(Instructions for the task) Output must match the data below exactly from its first line through the line that contains "the odd-branch twin", with no other line.

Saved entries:
import Literature.AnabelianGeometry.SemiGraphs.Temperoids
import HarnessLib

/-!
# Semi-graphs of anabelioids, §3: endomorphisms of Galois objects (proof of Remark 3.1.6, first claim)

Mochizuki, *Semi-graphs of anabelioids*, Publ. RIMS **42** (2006), §3, Remark 3.1.6 (manuscript
p. 34) [cite: MochizukiSemiAnbd2006, Rmk 3.1.6 p.34]: "it is immediate from the definitions that every
endomorphism of a Galois connected object of a temperoid is an automorphism."  PROOF-ONLY companion
of `Temperoids.lean` (abc-iut-L3-t2): the named fact `EndOfGaloisIsIso` is DISCHARGED
(`EndOfGaloisIsIso_holds`); no new definition.

Proof (it is indeed immediate from Definition 3.1 (iv), and uses neither temperedness nor anything
about `B^temp(Π)`): for a Galois object `T` and an endomorphism `f`, apply the Galois property to the
two arrows `𝟙_T, f : T → T` (`T` is connected): there is an automorphism `α` with `𝟙 = f ≫ α`, so
`f = α⁻¹` is an isomorphism.  Nothing here takes a side on [IUTchIII] Cor. 3.12.
-/

namespace Literature.AnabelianGeometry.SemiGraphs

open CategoryTheory

universe u

/-- In ANY category: an endomorphism of an object that is Galois in the sense of [SemiAnbd]
Def. 3.1 (iv) (`IsGaloisObj`) is an isomorphism — the Galois property applied to `𝟙` and `f`.
[cite: MochizukiSemiAnbd2006, Rmk 3.1.6 p.34] -/
theorem IsGaloisObj.isIso_of_endo {C : Type*} [Category C] {T : C} (hT : IsGaloisObj T)
    (f : T ⟶ T) : IsIso f := by
  obtain ⟨α, hα⟩ := hT.2 T hT.1 (𝟙 T) f
  exact isIso_of_comp_hom_eq_id α.hom hα.symm

/-- **[SemiAnbd] Remark 3.1.6** (p. 34) — DISCHARGE of the named fact `EndOfGaloisIsIso` of
`Temperoids.lean`: "every endomorphism of a Galois connected object of a temperoid is an
automorphism" (for `B^temp(Π)`). [cite: MochizukiSemiAnbd2006, Rmk 3.1.6 p.34] -/
theorem EndOfGaloisIsIso_holds (G : Type u) [Group G] [TopologicalSpace G] [IsTopologicalGroup G] :
    EndOfGaloisIsIso G :=
  fun _ _ hT f => hT.isIso_of_endo f

end Literature.AnabelianGeometry.SemiGraphs
/-- **X3♯(G-ord) ∩ `I₀*`, `p ≡ 3 (mod 4)`, `p ≥ 7`, `E` non-CM, `r_an(E) = 1`, branch-parity line
position, ANOMALOUS OR NOT: `BSD(E,p)` from PUBLISHED named facts + `hMaz` + `hDatum` +
`BranchCoeffOneNeZeroAt W p`** — the odd-branch twin (the sibling's `…Odd` with `hna` removed).
Nothing booked. [cite: Delbourgo2002, Theorem (A), (B) (p. 40), p. 67 (iv), p. 69] [cite: Mazur1972Towers, Cor. 5.15]
[cite: GreenbergVatsal2000, §2 (11), (16), §3 Thm. (3.12) p. 45] [cite: Wuthrich2014, Thm. 16 (p. 397)]
[cite: GreenbergLNM1716, Props. 2.2, 2.4, 4.14] [cite: Miller2011LMS, Def. 1.1] -/
theorem ClassX3Gord.bsdp_rankOne_of_facts_of_delbourgoDatumIntrinsic_of_branchCoeffOneNeZeroOdd
    (hW16 : Wuthrich2014.thm16_halfEigenCharIdeal_dvd_cyclotomicPrime)
    (hGV : thm312_branch_unitContent_and_lambda_eq_residual_goodOrd)
    (h23 : datumSelmer_nonPrimitive_invariants)
    (h414 : Greenberg1999.prop414_noFiniteSubmodule_of_not_dvd_torsionOrder)
    (hGrK : Greenberg1999.imKummer_ge_strictCondition_goodOrdinary)
    (hLiftF : residualEpsilon_surjOn_of_lineRamifiedEven)
    (hMaz : Mazur1972.cor515_universalNormIndex) (hDel : Delbourgo2002.mainTheorem)
    (hmod : hasEntireLFunction_rat) (hmodD : nonempty_modularParametrizationData)
    (hGZK : rank_eq_analyticRank_of_analyticRank_le_one)
    (hX : ClassX3Gord W p) (he : semistabilityIndex W p = 2) (hp4 : p % 4 = 3) (hp5 : 5 ≤ p)
    (hcm : ¬ W.HasCM) (hr : W.analyticRank = 1)
    (hDatum : ∃ Dh : PAdicHeightData W p,
      LeadingTermClausesIntrinsic W p Dh ∧ TwistedBranchGrossZagierAt W p Dh)
    (Φ₀ : AddSubgroup (W.geomTorsion (p : ℤ))) (hΦ : IsRationalLine W p Φ₀)
    (hram0 : ¬ LineUnramifiedAt W p Φ₀) (heven : LineEven W p Φ₀)
    (hram : ∀ (K : Type) [Field K] [NumberField K] [(galRange (K := ℚ) K).Normal],
      Module.finrank ℚ K = 2 → (∃ θ : K, θ ^ 2 = algebraMap ℚ K ((-1) ^ (p / 2) * p)) →
      ¬ ∀ v : HeightOneSpectrum (𝓞 ℚ), ((p : ℕ) : 𝓞 ℚ) ∈ v.asIdeal →
        ∀ 𝔓 ∈ v.primesAbove, ∀ σ ∈ 𝔓.inertia (absoluteGaloisGroup ℚ), ∀ P ∈ Φ₀,
          σ • P = (if σ ∈ galRange (K := ℚ) K then P else -P))
    (hne : BranchCoeffOneNeZeroAt W p) : BSDp W p := by
  have hp2 : p ≠ 2 := by omega
  -- (L) from published facts + the line data, odd branch
  obtain ⟨S₀, hS₀, hS⟩ := X2.GreenbergVatsalCaseOne.exists_finset_bad_not_mem W p
  have hdiv : ChiBranchLowerDivisibilityOddAt W p :=
    X3Branch.chiBranchLowerDivisibilityOddAt_of_facts hW16 hGV h23 h414 hGrK hLiftF S₀ hS₀ hS Φ₀ hΦ
      hram0 heven hram
  -- the datum: (B♮) + (GZ); the two unit factors; (B) in the `ℓ`-currency
  obtain ⟨Dh, hBι, hTw⟩ := hDatum
  set v₀ : HeightOneSpectrum (𝓞 ℚ) := (Rat.HeightOneSpectrum.primesEquiv (R := 𝓞 ℚ)).symm ⟨p, hp.out⟩ with hv₀_def
  have hv₀ : (p : 𝓞 ℚ) ∈ v₀.asIdeal := natCast_mem_asIdeal_of_primesEquiv_eq (primesEquiv_symm_apply_coe p)
  have hcp : ¬ p ∣ W.tamagawaNumberAt v₀ :=
    TypeGOrd.not_dvd_tamagawaNumberAt_of_semistabilityIndex_eq_two W p hp2 hX.typeGOrd hX.addv he
  have hcp0 : W.tamagawaNumberAt v₀ ≠ 0 := (tamagawaNumberAt_ne_zero_and_le_four_of_addv W p hX.addv).1
  have hι : ∀ κ : ZpExtension ℚ p, κ.IsCyclotomic →
      localUniversalNormIndex (W := W) (v₀.adicCompletion ℚ) κ ⊤ ≠ 0 →
      ¬ p ∣ localUniversalNormIndex (W := W) (v₀.adicCompletion ℚ) κ ⊤ :=
    fun κ hκ h0 ↦ hX.not_dvd_localUniversalNormIndex_of_facts hMaz hp2 he κ hκ v₀ hv₀ h0
  have hB : LeadingTermClauses W p Dh := leadingTermClauses_of_intrinsic_of_not_dvd hBι v₀ hv₀ hcp hι
  have hGZ : BranchPAdicGrossZagierOddAt W p Dh := branchPAdicGrossZagierOddAt_of_twisted hGZK hr hTw
  -- the twist model and (S)
  obtain ⟨V, iV, iVm, C, hV, hC⟩ := hX.exists_goodOrd_pStar_twist_model W p hp2 he
  have hSch : SchneiderConjecture Dh :=
    schneiderConjecture_of_twisted_of_branchCoeffOneNeZero hp2 hmodD hr hTw hne V C hC hV
  -- lower half at the datum, intrinsic currency
  haveI : NeZero (V.conductorNorm ℤ) := ⟨(V.conductorNorm_pos_holds).ne'⟩
  obtain ⟨Dm⟩ := hmodD V
  obtain ⟨ϖ, -, hϖ⟩ := exists_rat_mul_imaginaryPeriodRat_eq_minusPeriod Dm
  have hps : ((-1 : ℚ) ^ (p / 2) * (p : ℚ)) = -(p : ℚ) := by
    rw [pStar_eq_of_mod_four p (Or.inr hp4), if_neg (by omega)]
  have hVW : ∃ C : VariableChange ℚ, C • V.quadraticTwist (-(p : ℚ)) = W :=
    ⟨C, by rw [← hps]; exact hC⟩
  have hlow : CycLowerBoundAt W p Dh :=
    cycLowerBoundAt_of_chiBranchLowerOdd_of_branchPAdicGrossZagierOdd W p hmod hGZK hX.addv hr hp4 V hVW
      hV Dm.isNewformOf ϖ hϖ hdiv hGZ
  have hl : MissingLowerBoundAt W p :=
    missingLowerBoundAt_of_cycLowerBound_of_not_dvd_index W p hBι hSch
      (fun κ γ hκ hγ D ↦ hDel.isTorsion hp5 hcm hX.addv hX.typeGOrd hκ hγ D) hGZK (by rw [hr]) v₀ hv₀
      hcp0 hι hlow
  -- upper half at the datum, and the glue
  have hu : MissingUpperBoundAt W p :=
    hX.missingUpperBoundAt_rankOne_of_wuthrichHalf_of_branchPAdicGrossZagierOdd hW16 hGZK hmod hmodD he
      hp4 hr hB hSch hGZ
  exact bsdp_of_missingPPartAt W p hGZK (by rw [hr]) (missingPPartAt_of_lower_of_upper W p hl hu)

/-! ### §2 X4♯(G-ord) ∩ `I₀*`, rank one, `p ≡ 1 (mod 4)`: the "O7 twin", anomalous OR NOT -/

/-- **THE "O7 TWIN" WITHOUT `hna`.** X4♯(G-ord) ∩ `I₀*` (`e = 2`) ∩ {`ρ̄_{E,p}` onto} ∩ (ram),
`p ≡ 1 (mod 4)`, `E` non-CM, `r_an(E) = 1`, ANOMALOUS OR NOT: `BSD(E,p)` GRANTED the OPEN/PRE
Burungale–Skinner–Tian–Wan twist clause read Λ-adically (`hΛ`, a displayed hypothesis — NOT a theorem),
Mazur 1972 Cor. 5.15 (`hMaz`), the `(B♮)`-currency datum `hDatum`, Kato's half (`hK`), Delbourgo (A)
(`hDel`), modularity, GZK, and `BranchCoeffOneNeZeroAt W p`. The sibling
`ClassX4Gord.bsdp_rankOne_of_BSTW921c_OPEN_of_delbourgoDatumFact_of_katoHalf` with `hna` removed exactly
as in §1. Nothing booked. [claim: BurungaleSkinnerTianWan2024, status: under-review]
[cite: Delbourgo2002, Theorem (A), (B) (p. 40), p. 67 (iv), p. 69] [cite: Mazur1972Towers, Cor. 5.15]
[cite: Kato2004Asterisque, Thm. 17.4 (3) (p. 273)] [cite: Pal2012, Thm. 3.2] [cite: Miller2011LMS, Def. 1.1] -/
theorem ClassX4Gord.bsdp_rankOne_of_BSTW921c_OPEN_of_delbourgoDatumIntrinsic_of_katoHalf
    (hΛ : BurungaleSkinnerTianWan2024_thm921c_twist_chiBranchLowerDivisibility_OPEN)
    (hMaz : Mazur1972.cor515_universalNormIndex) (hDel : Delbourgo2002.mainTheorem)
    (hK : Wuthrich2014.kato_halfEigenCharIdeal_dvd_cyclotomicPrime_of_surjective)
    (hmod : hasEntireLFunction_rat) (hmodD : nonempty_modularParametrizationData)
    (hGZK : rank_eq_analyticRank_of_analyticRank_le_one) (hX : ClassX4Gord W p)
    (he : semistabilityIndex W p = 2) (hp4 : p % 4 = 1) (hcm : ¬ W.HasCM)
    (hsurj : Surj W p) (hram : Ram W p) (hr : W.analyticRank = 1)
    (hDatum : ∃ Dh : PAdicHeightData W p,
      LeadingTermClausesIntrinsic W p Dh ∧ TwistedBranchGrossZagierAt W p Dh)
    (hne : BranchCoeffOneNeZeroAt W p) : BSDp W p := by
  have hp2 : p ≠ 2 := by omega
  have hp5 : 5 ≤ p := by have := hp.out.two_le; omega
  have hev : Even (p / 2) := ⟨p / 4, by omega⟩
  -- (L) on BSTW's slice
  have hdiv : ChiBranchLowerDivisibilityAt W p :=
    hΛ W p hp5 hp4 ⟨hp2, hX.addv.2, hX.typeGOrd, he⟩ hX.1.2.2 hram
  -- the datum: (B♮) + (GZ); the two unit factors; (B) in the `ℓ`-currency
  obtain ⟨Dh, hBι, hTw⟩ := hDatum
  set v₀ : HeightOneSpectrum (𝓞 ℚ) := (Rat.HeightOneSpectrum.primesEquiv (R := 𝓞 ℚ)).symm ⟨p, hp.out⟩ with hv₀_def
  have hv₀ : (p : 𝓞 ℚ) ∈ v₀.asIdeal := natCast_mem_asIdeal_of_primesEquiv_eq (primesEquiv_symm_apply_coe p)
  have hcp : ¬ p ∣ W.tamagawaNumberAt v₀ :=
    TypeGOrd.not_dvd_tamagawaNumberAt_of_semistabilityIndex_eq_two W p hp2 hX.typeGOrd hX.addv.2 he
  have hcp0 : W.tamagawaNumberAt v₀ ≠ 0 :=
    (tamagawaNumberAt_ne_zero_and_le_four_of_addv W p hX.addv.2).1
  have hι : ∀ κ : ZpExtension ℚ p, κ.IsCyclotomic →
      localUniversalNormIndex (W := W) (v₀.adicCompletion ℚ) κ ⊤ ≠ 0 →
      ¬ p ∣ localUniversalNormIndex (W := W) (v₀.adicCompletion ℚ) κ ⊤ :=
    fun κ hκ h0 ↦ hX.not_dvd_localUniversalNormIndex_of_facts hMaz he κ hκ v₀ hv₀ h0
  have hB : LeadingTermClauses W p Dh := leadingTermClauses_of_intrinsic_of_not_dvd hBι v₀ hv₀ hcp hι
  have hGZ : BranchPAdicGrossZagierAt W p Dh := branchPAdicGrossZagierAt_of_twisted hGZK hr hTw
  -- the twist model and (S)
  obtain ⟨V, iV, iVm, C, hV, hC⟩ := hX.exists_goodOrd_pStar_twist_model W p he
  have hSch : SchneiderConjecture Dh :=
    schneiderConjecture_of_twisted_of_branchCoeffOneNeZero hp2 hmodD hr hTw hne V C hC hV
  -- lower half at the datum, intrinsic currency
  haveI : NeZero (V.conductorNorm ℤ) := ⟨(V.conductorNorm_pos_holds).ne'⟩
  obtain ⟨Dm⟩ := hmodD V
  obtain ⟨ϖ, -, hϖ, -⟩ := Dm.exists_rat_mul_realPeriodRat_eq_plusPeriod
  have hps : ((-1 : ℚ) ^ (p / 2) * (p : ℚ)) = (p : ℚ) := by rw [hev.neg_one_pow, one_mul]
  have hVW : ∃ C : VariableChange ℚ, C • V.quadraticTwist (p : ℚ) = W := ⟨C, by rw [← hps]; exact hC⟩
  have hlow : CycLowerBoundAt W p Dh :=
    cycLowerBoundAt_of_chiBranchLower_of_branchPAdicGrossZagier W p
      Pal2012.thm32_sqrt_mul_realPeriodRat_twist_eq_of_prime_one_mod_four_holds hmod hGZK hX.addv.2 hr
      hp4 V hVW hV Dm.isNewformOf ϖ hϖ hdiv hGZ
  have hl : MissingLowerBoundAt W p :=
    missingLowerBoundAt_of_cycLowerBound_of_not_dvd_index W p hBι hSch
      (fun κ γ hκ hγ D ↦ hDel.isTorsion hp5 hcm hX.addv.2 hX.typeGOrd hκ hγ D) hGZK (by rw [hr]) v₀ hv₀
      hcp0 hι hlow
  -- upper half at the datum, and the glue
  have hu : MissingUpperBoundAt W p :=
    hX.missingUpperBoundAt_rankOne_of_katoHalf_of_schneider_of_branchPAdicGrossZagier hK hGZK hmod hmodD
      he hp4 hsurj hr hB hSch hGZ
  exact bsdp_of_missingPPartAt W p hGZK (by rw [hr]) (missingPPartAt_of_lower_of_upper W p hl hu)

end Summit.BirchSwinnertonDyer.Rank1Residual.Additive

end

(Final answer)
import Literature.AnabelianGeometry.SemiGraphs.Temperoids
import HarnessLib

/-!
# Semi-graphs of anabelioids, §3: endomorphisms of Galois objects (proof of Remark 3.1.6, first claim)

Mochizuki, *Semi-graphs of anabelioids*, Publ. RIMS **42** (2006), §3, Remark 3.1.6 (manuscript
p. 34) [cite: MochizukiSemiAnbd2006, Rmk 3.1.6 p.34]: "it is immediate from the definitions that every
endomorphism of a Galois connected object of a temperoid is an automorphism."  PROOF-ONLY companion
of `Temperoids.lean` (abc-iut-L3-t2): the named fact `EndOfGaloisIsIso` is DISCHARGED
(`EndOfGaloisIsIso_holds`); no new definition.

Proof (it is indeed immediate from Definition 3.1 (iv), and uses neither temperedness nor anything
about `B^temp(Π)`): for a Galois object `T` and an endomorphism `f`, apply the Galois property to the
two arrows `𝟙_T, f : T → T` (`T` is connected): there is an automorphism `α` with `𝟙 = f ≫ α`, so
`f = α⁻¹` is an isomorphism.  Nothing here takes a side on [IUTchIII] Cor. 3.12.
-/

namespace Literature.AnabelianGeometry.SemiGraphs

open CategoryTheory

universe u

/-- In ANY category: an endomorphism of an object that is Galois in the sense of [SemiAnbd]
Def. 3.1 (iv) (`IsGaloisObj`) is an isomorphism — the Galois property applied to `𝟙` and `f`.
[cite: MochizukiSemiAnbd2006, Rmk 3.1.6 p.34] -/
theorem IsGaloisObj.isIso_of_endo {C : Type*} [Category C] {T : C} (hT : IsGaloisObj T)
    (f : T ⟶ T) : IsIso f := by
  obtain ⟨α, hα⟩ := hT.2 T hT.1 (𝟙 T) f
  exact isIso_of_comp_hom_eq_id α.hom hα.symm

/-- **[SemiAnbd] Remark 3.1.6** (p. 34) — DISCHARGE of the named fact `EndOfGaloisIsIso` of
`Temperoids.lean`: "every endomorphism of a Galois connected object of a temperoid is an
automorphism" (for `B^temp(Π)`). [cite: MochizukiSemiAnbd2006, Rmk 3.1.6 p.34] -/
theorem EndOfGaloisIsIso_holds (G : Type u) [Group G] [TopologicalSpace G] [IsTopologicalGroup G] :
    EndOfGaloisIsIso G :=
  fun _ _ hT f => hT.isIso_of_endo f

end Literature.AnabelianGeometry.SemiGraphs
/-- **X3♯(G-ord) ∩ `I₀*`, `p ≡ 3 (mod 4)`, `p ≥ 7`, `E` non-CM, `r_an(E) = 1`, branch-parity line
position, ANOMALOUS OR NOT: `BSD(E,p)` from PUBLISHED named facts + `hMaz` + `hDatum` +
`BranchCoeffOneNeZeroAt W p`** — the odd-branch twin (the sibling's `…Odd` with `hna` removed).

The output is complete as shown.